Regia di Fritz Lang vedi scheda film
Düsseldorf è presa sotto scacco da un maniaco infanticida imprendibile. La polizia assedia la città disturbando le attività di criminali e barboni che decidono così di farsi giustizia da soli.
Ispirandosi a fatti realmente accaduti nella Germania degli anni ’20 Fritz Lang convoglia il male e i misfatti dei due originari assassini nella figura unica di Hans Beckert interpretato magistralmente da Peter Lorre che riesce ad incarnarne pulsioni e paure già a partire dallo sguardo, allucinato e sconvolto, che lo rappresenta per tutta la durata della pellicola.
Il racconto si svolge attraverso due filoni narrativi: da una parte le azioni del malessere e dall’altra la polizia e il popolo tutto che escogita modi e trappole per catturarlo prima che perpetri ancora il suo orrendo crimine. E se la narrazione relativa al mostro, le cui gesta non vengono mai palesate ma solo lasciate intendere, sia perché la censura in quegli anni era davvero molto aggressiva con le pellicole, sia perché Lang è talmente bravo a creare le condizioni utili per far capire effettivamente cosa sta accadendo. Non ha bisogno di esplicare le deplorevoli azioni ma, per tutto il film, utilizza trucchi e inquadrature, capaci di farci capire esattamente cosa sta accadendo pur senza mostrarlo apertamente.
Uno dei punti chiave di questo film sta proprio in questa caratteristica. La delicatezza di Lang nel narrare fatti abominevoli che seppur mai mostrati creano nello spettatore un senso di disagio perenne che perdura per tutta la visione.
Anche se la parte relativa alle riflessioni di polizia e società sono le più difficili e meno piacevoli da seguire, con lunghe telefonate e sproloqui tra gli addetti ai lavori che potevano anche essere ampiamente ridotti, servono in realtà a farci intendere quanto l’essere umano si crede veramente superiore e non riesce ad ammettere mai l’incapacità di accogliere quantomeno versioni e spiegazioni che vanno oltre il proprio modo di pensare.
Per quanto le azioni perpetrate da M, ho adorato la lettera gessata che viene lasciata sul cappotto del criminale affinché tutti lo possano identificare, non ha potuto non farmi pensare a La lettera scarlatta di Nathaniel Hawthorne, siano spregevoli arriva un momento in cui Fritz Lang ha la capacità di ribaltare la situazione e il carnefice si trasforma in vittima, anche agli occhi, increduli, dello spettatore.
Il monologo finale di Peter Lorre, catturato da barboni e malviventi che gli stanno facendo un processo oltre la legge, resterà negli annali della storia del cinema.
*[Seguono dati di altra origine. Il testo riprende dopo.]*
import Mathlib
import Summits.MatrixMultiplication.MatrixMultiplication.Theses.FourierTwoFamiliesModP
import Summits.MatrixMultiplication.MatrixMultiplication.Theorems.FourierTwoFamiliesModPPrimeTwoFamiliesCapacityEquivalences

/-!
# Paley-pattern gadgets + full Paley Sperner capacity ⟹ `PrimeTwoFamilies`
# (crux stmt-MatrixMultiplication-14308, line `paley-pattern-capacity`, strategist s2, 2026-08-17)

The PATTERN AXIS of the capacity form of the crux (CKSU 2005 §7 charts; landed
`CapacityLift.capacityGadgets_iff_primeTwoFamilies`): a level gadget of direct pairs in `ℤ/m` carries a
strong-separation digraph, and its zero-error codes are Sperner-capacity codes of that digraph.  Complete and
transitive patterns are the crux itself; for the PALEY TOURNAMENT `P_q` (`q ≡ 3 mod 4`; `σ → τ` iff `τ − σ` is a
non-zero square) the realisation and the capacity requirements separate into two statements, neither of which
is the crux, whose conjunction gives it:

* (hP) PALEY-PATTERN GADGETS — for every `ε > 0`, arbitrarily large `m`, a prime `q ≡ 3 (4)` with
  `m^{1/2-ε} ≤ q` and `q` direct pairs in `ZMod m` of co-volume `≥ m^{1-ε}`, letter `σ` strongly separated
  towards `τ` whenever `τ − σ` is a square (`σ ≠ τ`);
* (hQ) PALEY SPERNER CAPACITY FULL IN EXPONENT — for every `ε > 0` and all large primes `q ≡ 3 (4)`, a word
  length `L ≥ 1` and `≥ q^{(1-ε)L}` words `Fin L → Fin q` every ordered pair of which has a coordinate `t`
  with `w t − u t` a non-zero square (open in print between `½ log q` and `log((q+1)/2)`: Alon 1998,
  Sali–Simonyi 1999, Blokhuis 1993).

`PrimeTwoFamilies_of_paley : hP → hQ → PrimeTwoFamilies`: the code of (hQ) over the gadget of (hP) is a
zero-error code of size `q^{(1-ε/2)L} ≥ (m^{1/2-ε/2})^{(1-ε/2)L} ≥ (m^L)^{1/2-ε}`, so the hypothesis of
`capacityGadgets_iff_primeTwoFamilies` holds.  Sorry-free; both hypotheses are the registered stubs
`stub_paleyGadgets`, `stub_paleyCapacity` of the line (skeleton OK 2026-08-17).
-/

-- single-conjunct summit: the mandated namespace repeats `MatrixMultiplication`.
set_option linter.dupNamespace false

namespace Summit.MatrixMultiplication.MatrixMultiplication.Theorems.PrimeTwoFamilies.PaleyPatternCapacity

open Finset
open Summit.MatrixMultiplication.MatrixMultiplication.Theses
open Summit.MatrixMultiplication.MatrixMultiplication.Theorems

/-- **Paley-pattern gadgets + full Paley capacity ⟹ the crux** (the composition of line
`paley-pattern-capacity`, Cruxes/PrimeTwoFamilies/Lines/paley_pattern_capacity.lean, made citable; usable as
`route edit --split PrimeTwoFamilies --into … --glue-by` should the route's planner adopt the split).  The Sperner code of stub 2 over the
gadget of stub 1 is a zero-error code (`u t → w t` in `P_q` gives strong separation of letter `u t` towards
`w t`), of size `q^{(1-ε/2)L} ≥ (m^{1/2-ε/2})^{(1-ε/2)L} ≥ (m^L)^{1/2-ε}`; the landed equivalence
`CapacityLift.capacityGadgets_iff_primeTwoFamilies` (p99109) turns the capacity gadgets into the crux. -/
theorem PrimeTwoFamilies_of_paley
    (hP : ∀ ε : ℝ, 0 < ε → ∀ m₀ : ℕ, ∃ m ≥ m₀, ∃ q : ℕ, q.Prime ∧ q % 4 = 3 ∧
      (m : ℝ) ^ (1 / 2 - ε) ≤ (q : ℝ) ∧
      ∃ P Q : Fin q → Finset (ZMod m),
      (∀ c : Fin q, ∀ x ∈ P c, ∀ x' ∈ P c, ∀ y ∈ Q c, ∀ y' ∈ Q c,
          (x - x') + (y - y') = 0 → x = x' ∧ y = y') ∧
      (∀ σ τ : Fin q, σ ≠ τ → IsSquare (((τ : ℕ) : ZMod q) - ((σ : ℕ) : ZMod q)) →
        ∀ p ∈ P σ, ∀ y ∈ Q τ, ∀ c : Fin q, ∀ p' ∈ P c, ∀ y' ∈ Q c, y - p ≠ y' - p') ∧
      ∀ c : Fin q, (m : ℝ) ^ (1 - ε) ≤ (((P c).card * (Q c).card : ℕ) : ℝ))
    (hQ : ∀ ε : ℝ, 0 < ε → ∃ q₀ : ℕ, ∀ q : ℕ, q₀ ≤ q → q.Prime → q % 4 = 3 →
      ∃ L : ℕ, 1 ≤ L ∧ ∃ W : Finset (Fin L → Fin q),
        (q : ℝ) ^ ((1 - ε) * L) ≤ (W.card : ℝ) ∧
        ∀ u ∈ W, ∀ w ∈ W, u ≠ w →
          ∃ t : Fin L, u t ≠ w t ∧ IsSquare (((w t : ℕ) : ZMod q) - ((u t : ℕ) : ZMod q))) :
    FourierTwoFamiliesModP.PrimeTwoFamilies := by
  refine PrimeTwoFamilies.CapacityLift.capacityGadgets_iff_primeTwoFamilies.1 ?_
  intro ε hε m₀
  -- work with ε' = min ε (1/4)
  set ε' : ℝ := min ε (1 / 4) with hε'def
  have hε'pos : 0 < ε' := lt_min hε (by norm_num)
  have hε'le : ε' ≤ ε := min_le_left _ _
  have hε'4 : ε' ≤ 1 / 4 := min_le_right _ _
  -- capacity threshold for ε'/2
  obtain ⟨q₀, hq₀⟩ := hQ (ε' / 2) (by positivity)
  -- a gadget level beyond m₀, 2 and q₀^4, for ε'/2
  obtain ⟨m, hm, q, hq, hq3, hmq, P, Q, hD, hSep, hcov⟩ :=
    hP (ε' / 2) (by positivity) (max m₀ (max 2 (q₀ ^ 4)))
  have hm₀ : m₀ ≤ m := (le_max_left _ _).trans hm
  have hm2 : 2 ≤ m := ((le_max_left _ _).trans (le_max_right _ _)).trans hm
  have hmq₀ : q₀ ^ 4 ≤ m := ((le_max_right _ _).trans (le_max_right _ _)).trans hm
  have hm1 : (1 : ℝ) ≤ m := by exact_mod_cast (show 1 ≤ m by omega)
  have hm0 : (0 : ℝ) ≤ m := by positivity
  -- the Paley prime is beyond the capacity threshold
  have hqq₀ : q₀ ≤ q := by
    have h1 : ((q₀ : ℝ) ^ (4 : ℕ)) ^ ((4 : ℕ)⁻¹ : ℝ) = (q₀ : ℝ) :=
      Real.pow_rpow_inv_natCast (Nat.cast_nonneg _) (by norm_num)
    have h2 : ((q₀ : ℝ) ^ (4 : ℕ)) ^ ((4 : ℕ)⁻¹ : ℝ) ≤ (m : ℝ) ^ ((4 : ℕ)⁻¹ : ℝ) :=
      Real.rpow_le_rpow (by positivity) (by exact_mod_cast hmq₀) (by positivity)
    have h3 : (m : ℝ) ^ ((4 : ℕ)⁻¹ : ℝ) ≤ (m : ℝ) ^ (1 / 2 - ε' / 2) := by
      apply Real.rpow_le_rpow_of_exponent_le hm1
      push_cast
      linarith
    have h4 : (q₀ : ℝ) ≤ q := by linarith
    exact_mod_cast h4
  obtain ⟨L, hL, W, hWcard, hCode⟩ := hq₀ q hqq₀ hq hq3
  refine ⟨m, hm₀, q, L, P, Q, W, hD, ?_, hL, ?_, ?_⟩
  · -- the Paley code is a zero-error code over the gadget
    intro i hi k hk hik
    obtain ⟨t, hne, hsq⟩ := hCode i hi k hk hik
    exact ⟨t, hSep (i t) (k t) hne hsq⟩
  · -- size bookkeeping: (m^L)^{1/2-ε} ≤ q^{(1-ε'/2)L} ≤ |W|
    have hL0 : (0 : ℝ) ≤ L := Nat.cast_nonneg _
    have hexp : (L : ℝ) * (1 / 2 - ε) ≤ (1 / 2 - ε' / 2) * ((1 - ε' / 2) * L) := by
      have key : (1 / 2 - ε) ≤ (1 / 2 - ε' / 2) * (1 - ε' / 2) := by nlinarith
      have := mul_le_mul_of_nonneg_left key hL0
      linarith [this]
    calc ((m : ℝ) ^ (L : ℝ)) ^ (1 / 2 - ε)
        = (m : ℝ) ^ ((L : ℝ) * (1 / 2 - ε)) := (Real.rpow_mul hm0 _ _).symm
      _ ≤ (m : ℝ) ^ ((1 / 2 - ε' / 2) * ((1 - ε' / 2) * L)) :=
          Real.rpow_le_rpow_of_exponent_le hm1 hexp
      _ = ((m : ℝ) ^ (1 / 2 - ε' / 2)) ^ ((1 - ε' / 2) * L) := Real.rpow_mul hm0 _ _
      _ ≤ (q : ℝ) ^ ((1 - ε' / 2) * L) :=
          Real.rpow_le_rpow (by positivity) hmq (by nlinarith)
      _ ≤ (W.card : ℝ) := hWcard
  · -- co-volumes: m^{1-ε} ≤ m^{1-ε'/2} ≤ |P c||Q c|
    intro c
    refine le_trans ?_ (hcov c)
    exact Real.rpow_le_rpow_of_exponent_le hm1 (by linarith)


end Summit.MatrixMultiplication.MatrixMultiplication.Theorems.PrimeTwoFamilies.PaleyPatternCapacity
Non solo per la bravura dell’attore ma anche per ciò che intende esprimere. Una società corrotta e deviata che pretende di giudicare un uomo senza dargli la possibilità di difendersi altro non è se non lo spettro di ciò che verrà e di ciò che, in realtà, è sempre stato.
Una di quelle pellicole da vedere almeno una volta nella vita.